• _REQUIRED ACTION_
The listing below holds a line with "(the (REP) unit" and a line with "the tree's envelope". Reproduce those two lines exactly, plus everything between them.

___ RECORDED DATA

import Summits.QuantumFields.BalabanUV.Beta.GAN24.LayerPushFrozen
import Summits.QuantumFields.BalabanUV.Beta.GAN24.LayerCount

/-!
# `BalabanUV.Beta.GAN24.LayerTransportCount` — binder row G-an2-4 / (CONV-C), W-slot CT-W, route «WC-TL» ∕ «QR-LL» (gan24-p1 g25 `gen25/QR-DESIGN-v0.md` §3 (LT); the OWNER
# gan24-p1 g26's RULING preview R-gan24p1-g26-1 ∕ W1, journal l.40158: «THE EXPONENT LEDGER OF RECORD for (LT) at d = 3, per transported piece: +1 (cubic count) −1 (shell)
# −1 (one local vanishing moment against ONE gradient leg) = −1 … to be re-derived letter by letter inside (LT-1″), ±0 expected»), row **(LT-Δ) «LAYER TRANSPORT»**,
# part (LT-3a) — THE LEDGER IN THE KERNEL, PURE CELL: the cubic-weighted three-leg push of a zero-charge boundary-layer letter through legs at the (N1)∕(N1′) powers nets
# `L^{d−4}` (generic `d`), `L^{−1}` at `d = 3`

NOT IN PRINT; OUR BOOKKEEPING ([folklore] `LayerPushFrozen.abs_push₃_inl_inl_le_of_zeroCharge` ⨾ `LayerCount.layerCount_block` ⨾ exponent arithmetic; G-an2-4 formalisation swarm,
leaf prover `b2b-balaban-gan24-formalise-leaf-01`, gen 63).  HONEST FRAMING (cell contract, verbatim): «discharging `BetaPertH` makes Bałaban's UV stability UNCONDITIONAL
— a real constructive-QFT result; it is NOT the continuum limit and NOT the Clay problem.»  HONEST DEPENDENCY (verbatim): «continuum YM on T⁴ ⇐ BetaPertH ∧ nine spine
estimates (0/9 proved); BetaPertH ⇐ (D1) ∧ (D4) ∧ CAP+tail; G-an2-4 gates asym, D1 and NE2/3/4.»

## What (GENERIC legs given by envelopes — no object of an2's typed system occurs; the (REP) instantiation names are in the docstrings only)
* `ledger_pow`: `L^{3(d+1)}·(L^{d+2})⁻¹·(L^{d+2})⁻¹·(L^{d+3})⁻¹·L^d = L^d·(L^4)⁻¹`.
* **`abs_cubic_push₃_layer_le`** (generic `d`, relative blocking `L ≥ 1`): three legs with (N1)-type coarse envelopes `A·(L^{d+2})⁻¹·e^{−κ‖quo L · − ·‖₁}` and, for the two
  KERNEL legs, (N1′)-type unit-gradient envelopes `A′·(L^{d+3})⁻¹·e^{−κ‖quo L · − ·‖₁}` (the `ℓ¹` shapes of `RespStepDecay.exists_respStep_decay_and_grad`, `d = 3`: `L^{−5}`,
  `L^{−6}`); a field-valued family with the weighted slot profile `Cs·ω u·e^{−m(‖x−u‖₁+‖z−u‖₁)}` (`0 < κ < m`), ZERO per-slot field–field charge at every fibre pair, and a weight
  dominated by the boundary layer of the block of label `y` at blocking `L` (leaf-03's exact face weight ∕ any witness form it dominates).  Then the CUBIC-WEIGHTED push
  (the (REP) unit transport is `(cE·Lc^{2(d+1)})^{n+1} • push₃ T T T`, `cE = Lc^{d+1}`, `L = Lc^{n+1}` — `SrecBornSector.transport_unitStepMap_succ_eq_push₃`,
  `WardResidualSUnits.unitS_transport_sStep_comb`) obeys
  `|L^{3(d+1)}·push₃ l r w S ν U x′ z′ (inl α) (inl β)| ≤ K · L^d·(L^4)⁻¹ · e^{−(κ∕4)(‖x′−U‖₁+‖z′−U‖₁)} · e^{−η‖y − U‖₁}`, `η = min (κ∕2) (δ∕2)`,
  `K = (d+1)³·A²·A′·Cs·M₁·(Zl(m−κ) + Zl m)·(2(d+1))²·Zl(δ∕2)·e^{η}` FREE OF `L`.
* **`abs_cubic_push₃_sub_frozen_layer_le`**: the same bound for `push₃ − FROZEN` with NO charge hypothesis (the remainder half of the ledger holds for every boundary-layer letter;
  the frozen half = `LayerPushMoments` under the per-label moments (M0_y), (Π_y) — the OWNER g26's W11).
* **`abs_cubic_push₃_layer_three`**: `d = 3` ⇒ the zero-charge bound with `L⁻¹` — the target `C·t·L^{−1}` of (LT), PURE CELL.
WHAT THIS IS NOT: the legs of the (REP) transport are the DRESSED chains `legChain (respStepBmSeq ρ Lc) m n = respStep + dz λ`
(`ContactKernelCells.legChain_respStepBmSeq_apply_eq_add_dz`); the tree's envelope for the dressed chain is `K·(Lc^{4(k+1)})⁻¹ = K·L^{−(d+1)}` (`DressedLegEnvelope.exists_legChain_envelope`),
ONE POWER SHORT of (N1), with no gradient twin — so this file covers the cell with all three legs UNDRESSED; the cells with a pure-gauge leg `dz λ` are (LT-3b) (summation by parts in
the kernel index + a freeze, or a dressed (N1)∕(N1′)).  [folklore]; 0 cited facts, 0 `def`, 0 `def … : Prop`, 0 sorry.  Decides nothing about which σ-pieces are charge-free (the
CHARGE AUDIT); NOTHING of (Q-R)∕(LT)∕«T2Shape»∕«T2Drift»∕(hW, hWall) discharged; NEVER «G-an2-4 closed» as (CONV-C); NOT D1, NOT `BetaPertH`, NOT continuum, NOT Clay.  2026-08-22.
-/

noncomputable section
/-- **(c) hTw1 ⟸ S1⁻ + NV⁻ + EXP⁻ + PRINT** (p773223 §2 ∘ (a)).  So modulo «S1⁻ + PRINT + NV⁻», **hTw1 ⟺ EXP⁻** ((b) is the converse).
CONDITIONAL on the displayed hypotheses; proves nothing about BSD; closes nothing.
[cite: GrossZagier1986, V.§2 (2.2)] [cite: MazurRubin2010, Cor. 3.4 (i)] [cite: Miller2011LMS, Def. 1.1] -/
theorem hTw1_of_slicedWall_of_nonvanishing_of_exponent_of_facts
    (hGZ : ∀ (N : ℕ) [NeZero N] (W : WeierstrassCurve ℚ) (K : Type) [Field K] [NumberField K], gross_zagier N W K)
    (hGZK : rank_eq_analyticRank_of_analyticRank_le_one) (hmod : hasEntireLFunction_rat)
    (hMilneC : Milne1972.bsdQuotient_baseChange_quadratic_anyModel)
    (hMP : nonempty_modularParametrizationData)
    (hS1neg : ∀ (W : WeierstrassCurve ℚ) [W.IsElliptic] [W.IsGloballyMinimal],
      ¬ W.HasCM → W.analyticRank = 0 → Nat.card (W.selmerGroup 2) = 1 → W.Δ < 0 → padicValNat 2 W.tamagawaProduct = 2 → BSDp W 2)
    (hNVneg : ∀ (W : WeierstrassCurve ℚ) [W.IsElliptic] [W.IsGloballyMinimal] [NeZero (W.conductorNorm ℤ)],
      ¬ W.HasCM → W.analyticRank = 1 → Nat.card (W.selmerGroup 2) = 2 → W.Δ < 0 → padicValNat 2 W.tamagawaProduct = 1 →
      ∃ (K : Type) (_ : Field K) (_ : NumberField K),
        IsImaginaryQuadratic K ∧
        (∃ (ℓ : ℕ) (_ : Fact ℓ.Prime), NumberField.discr K = -(ℓ : ℤ) ∧
          ¬ W.selmerGroup 2 ≤ MazurRubin2010.strictLocalKer W ℚ_[ℓ] 2) ∧
        Odd (NumberField.discr K) ∧ NumberField.discr K ≠ -3 ∧ SatisfiesHeegnerHypothesis (W.conductorNorm ℤ) K ∧
        ((Ideal.span {(2 : ℤ)}).primesOver (𝓞 K)).ncard = 2 ∧
        (W.quadraticTwist (NumberField.discr K : ℚ)).entireLFunction 1 ≠ 0)
    (hEXPneg : ∀ (W : WeierstrassCurve ℚ) [W.IsElliptic] [W.IsGloballyMinimal] [NeZero (W.conductorNorm ℤ)],
      ¬ W.HasCM → W.analyticRank = 1 → Nat.card (W.selmerGroup 2) = 2 → W.Δ < 0 → padicValNat 2 W.tamagawaProduct = 1 →
      ∀ (K : Type) [Field K] [NumberField K], IsImaginaryQuadratic K →
        ∀ (ℓ : ℕ) [Fact ℓ.Prime], NumberField.discr K = -(ℓ : ℤ) → ¬ W.selmerGroup 2 ≤ MazurRubin2010.strictLocalKer W ℚ_[ℓ] 2 →
        Odd (NumberField.discr K) → NumberField.discr K ≠ -3 → SatisfiesHeegnerHypothesis (W.conductorNorm ℤ) K →
        ((Ideal.span {(2 : ℤ)}).primesOver (𝓞 K)).ncard = 2 →
        (W.quadraticTwist (NumberField.discr K : ℚ)).entireLFunction 1 ≠ 0 →
        ∀ (Dt : ModularParametrizationData W (W.conductorNorm ℤ)) (β : ℤ) (ι : K →+* ℂ) (d₁ : KolyvaginHeegnerData Dt β ι 1),
          (∃ Q : (W.baseChange (ringClassField K ι 1)).toAffine.Point,
            ((2 ^ (padicValInt 2 Dt.c + 1) : ℕ) : ℤ) • Q = d₁.derivedPoint) ∧
          (¬ ∃ Q : (W.baseChange (ringClassField K ι 1)).toAffine.Point,
            ((2 ^ (padicValInt 2 Dt.c + 1 + 1) : ℕ) : ℤ) • Q = d₁.derivedPoint)) :
    ∀ (W : WeierstrassCurve ℚ) [W.IsElliptic] [W.IsGloballyMinimal], ¬ W.HasCM → W.analyticRank = 1 →
      Nat.card (W.selmerGroup 2) = 2 → W.Δ < 0 → padicValNat 2 W.tamagawaProduct = 1 → BSDp W 2 :=
  hTw1_of_slicedWall_of_analyticDoorSupply_of_facts hGZ hGZK hmod hMilneC hS1neg
    (analyticDoorSupply_of_nonvanishing_of_exponent hMP hNVneg hEXPneg)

______

• _WRITTEN ANSWER_
  (the (REP) unit transport is `(cE·Lc^{2(d+1)})^{n+1} • push₃ T T T`, `cE = Lc^{d+1}`, `L = Lc^{n+1}` — `SrecBornSector.transport_unitStepMap_succ_eq_push₃`,
  `WardResidualSUnits.unitS_transport_sStep_comb`) obeys
  `|L^{3(d+1)}·push₃ l r w S ν U x′ z′ (inl α) (inl β)| ≤ K · L^d·(L^4)⁻¹ · e^{−(κ∕4)(‖x′−U‖₁+‖z′−U‖₁)} · e^{−η‖y − U‖₁}`, `η = min (κ∕2) (δ∕2)`,
  `K = (d+1)³·A²·A′·Cs·M₁·(Zl(m−κ) + Zl m)·(2(d+1))²·Zl(δ∕2)·e^{η}` FREE OF `L`.
* **`abs_cubic_push₃_sub_frozen_layer_le`**: the same bound for `push₃ − FROZEN` with NO charge hypothesis (the remainder half of the ledger holds for every boundary-layer letter;
  the frozen half = `LayerPushMoments` under the per-label moments (M0_y), (Π_y) — the OWNER g26's W11).
* **`abs_cubic_push₃_layer_three`**: `d = 3` ⇒ the zero-charge bound with `L⁻¹` — the target `C·t·L^{−1}` of (LT), PURE CELL.
WHAT THIS IS NOT: the legs of the (REP) transport are the DRESSED chains `legChain (respStepBmSeq ρ Lc) m n = respStep + dz λ`
(`ContactKernelCells.legChain_respStepBmSeq_apply_eq_add_dz`); the tree's envelope for the dressed chain is `K·(Lc^{4(k+1)})⁻¹ = K·L^{−(d+1)}` (`DressedLegEnvelope.exists_legChain_envelope`),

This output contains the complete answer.